5) I am thankful for food: its presence, its availability, its plentiful-ness; that keeping everyone fed is not something we ever have to worry about. Karel is proving that he can subsist on knekkerbrød and cheese, so that’s reassuring too.

6) As always, I/we are thankful for our families. I am thankful to our American family for making such great efforts to see us — we do not take those efforts for granted. I am thankful to have friends in my siblings, who, if they haven’t completely forgotten how I used to hold them in headlocks and just generally be mean, at least refrain from bringing it up. (Usually.) We are thankful for our Norwegian family, whose faces always light up when they see the boys wether it’s the first or the fifth time that month.

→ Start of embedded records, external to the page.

/-- **Chimera lower bound from per-piece bounds in ROOT form.**  Pieces `P f` (measurable, pairwise
disjoint, `0 < |⋃ P f| < ∞`), pairwise disjoint measurable `S f ⊆ U` with
`|P f|^{1/3} + r·(κ|P f|/|⋃ P|)^{1/3} ≤ |S f|^{1/3}` whenever `|P f| ≠ 0`: then
`|⋃ P f|^{1/3} + r·κ^{1/3} ≤ |U|^{1/3}`. -/
theorem chimera_lower_of_piece_root_bounds {ι : Type*} [Fintype ι] (P : ι → Set E3)
    (hPm : ∀ f, MeasurableSet (P f)) (hdisjP : Pairwise fun f g => Disjoint (P f) (P g))
    (h0 : volume (⋃ f, P f) ≠ 0) (htop : volume (⋃ f, P f) ≠ ⊤) {κ r : ℝ} (hκ : 0 < κ) (hr : 0 < r)
    (S : ι → Set E3) (hSm : ∀ f, MeasurableSet (S f))
    (hdisj : Pairwise fun f g => Disjoint (S f) (S g)) {U : Set E3} (hsub : ∀ f, S f ⊆ U)
    (hbound : ∀ f, volume (P f) ≠ 0 → volume (P f) ^ ((3 : ℕ)⁻¹ : ℝ) + ENNReal.ofReal r *
        (ENNReal.ofReal (κ * ((volume (P f)).toReal / (volume (⋃ f, P f)).toReal))) ^ ((3 : ℕ)⁻¹ : ℝ) ≤
      volume (S f) ^ ((3 : ℕ)⁻¹ : ℝ)) :
    volume (⋃ f, P f) ^ ((3 : ℕ)⁻¹ : ℝ) + ENNReal.ofReal r * (ENNReal.ofReal κ) ^ ((3 : ℕ)⁻¹ : ℝ) ≤
      volume U ^ ((3 : ℕ)⁻¹ : ℝ) := by
  classical
  set V : ℝ≥0∞ := volume (⋃ f, P f) with hV
  have hVsum : V = ∑ f, volume (P f) := by
    rw [hV, measure_iUnion (fun f g h => hdisjP h) hPm, tsum_fintype]
  have hPfin : ∀ f, volume (P f) ≠ ⊤ := fun f =>
    (lt_of_le_of_lt (measure_mono (subset_iUnion P f)) htop.lt_top).ne
  set v : ι → ℝ := fun f => (volume (P f)).toReal with hv
  have hv0 : ∀ f, 0 ≤ v f := fun f => ENNReal.toReal_nonneg
  have hVr : V.toReal = ∑ f, v f := by rw [hVsum, ENNReal.toReal_sum fun f _ => hPfin f]
  have hn3 : (3 : ℕ) ≠ 0 := by norm_num
  set θ : ℝ := ((3 : ℕ) : ℝ)⁻¹ with hθ
  have hθ0 : 0 < θ := by rw [hθ]; positivity
  refine chimera_lower_of_piece_bounds v hv0 h0 htop hVr hκ hr S hSm hdisj hsub fun f => ?_
  have hKV : 0 ≤ κ * (v f / V.toReal) := mul_nonneg hκ.le (div_nonneg (hv0 f) ENNReal.toReal_nonneg)
  by_cases hf : volume (P f) = 0
  · have hvf : v f = 0 := by simp only [hv, hf, ENNReal.toReal_zero]
    have hθne : ((3 : ℕ) : ℝ)⁻¹ ≠ 0 := by positivity
    rw [hvf, zero_div, mul_zero, Real.zero_rpow hθne, mul_zero, add_zero, zero_pow hn3,
      ENNReal.ofReal_zero]
    exact bot_le
  · have h := hbound f hf
    set a : ℝ := v f ^ θ with ha
    set b : ℝ := r * (κ * (v f / V.toReal)) ^ θ with hb
    have ha0 : 0 ≤ a := Real.rpow_nonneg (hv0 f) _
    have hb0 : 0 ≤ b := mul_nonneg hr.le (Real.rpow_nonneg hKV _)
    have hA : volume (P f) ^ θ = ENNReal.ofReal a := by
      rw [ha, hv, ← ENNReal.ofReal_rpow_of_nonneg ENNReal.toReal_nonneg hθ0.le,
        ENNReal.ofReal_toReal (hPfin f)]
    have hB : ENNReal.ofReal r * (ENNReal.ofReal (κ * (v f / V.toReal))) ^ θ = ENNReal.ofReal b := by
      rw [hb, ENNReal.ofReal_mul hr.le, ENNReal.ofReal_rpow_of_nonneg hKV hθ0.le]
    have hab : ENNReal.ofReal (a + b) ≤ volume (S f) ^ θ := by
      rw [ENNReal.ofReal_add ha0 hb0, ← hA, ← hB]; exact h
    have h3 : (ENNReal.ofReal (a + b)) ^ 3 ≤ (volume (S f) ^ θ) ^ 3 := by gcongr
    rw [← ENNReal.ofReal_pow (add_nonneg ha0 hb0), hθ, ENNReal.rpow_inv_natCast_pow hn3] at h3
    exact h3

7) And…I’m thankful for technology. Every time I skype my mom or chat with a friend on another continent, I marvel a little bit at how easy it is these days to stay connected with loved ones. This Thanksgiving, for example, I was able to talk to my grandma for 20 minutes — not only talk, but see her; I got to talk or at least see everyone who was at the Thanksgiving Day gathering. I even got to see the pies. This is crazy. Miraculous. Both. In this particular instance, a blessing.

Okay, the list could go on and on, but we’ll stop now. Happy Thanksgiving and much love and peace and joy from our grateful hearts to yours.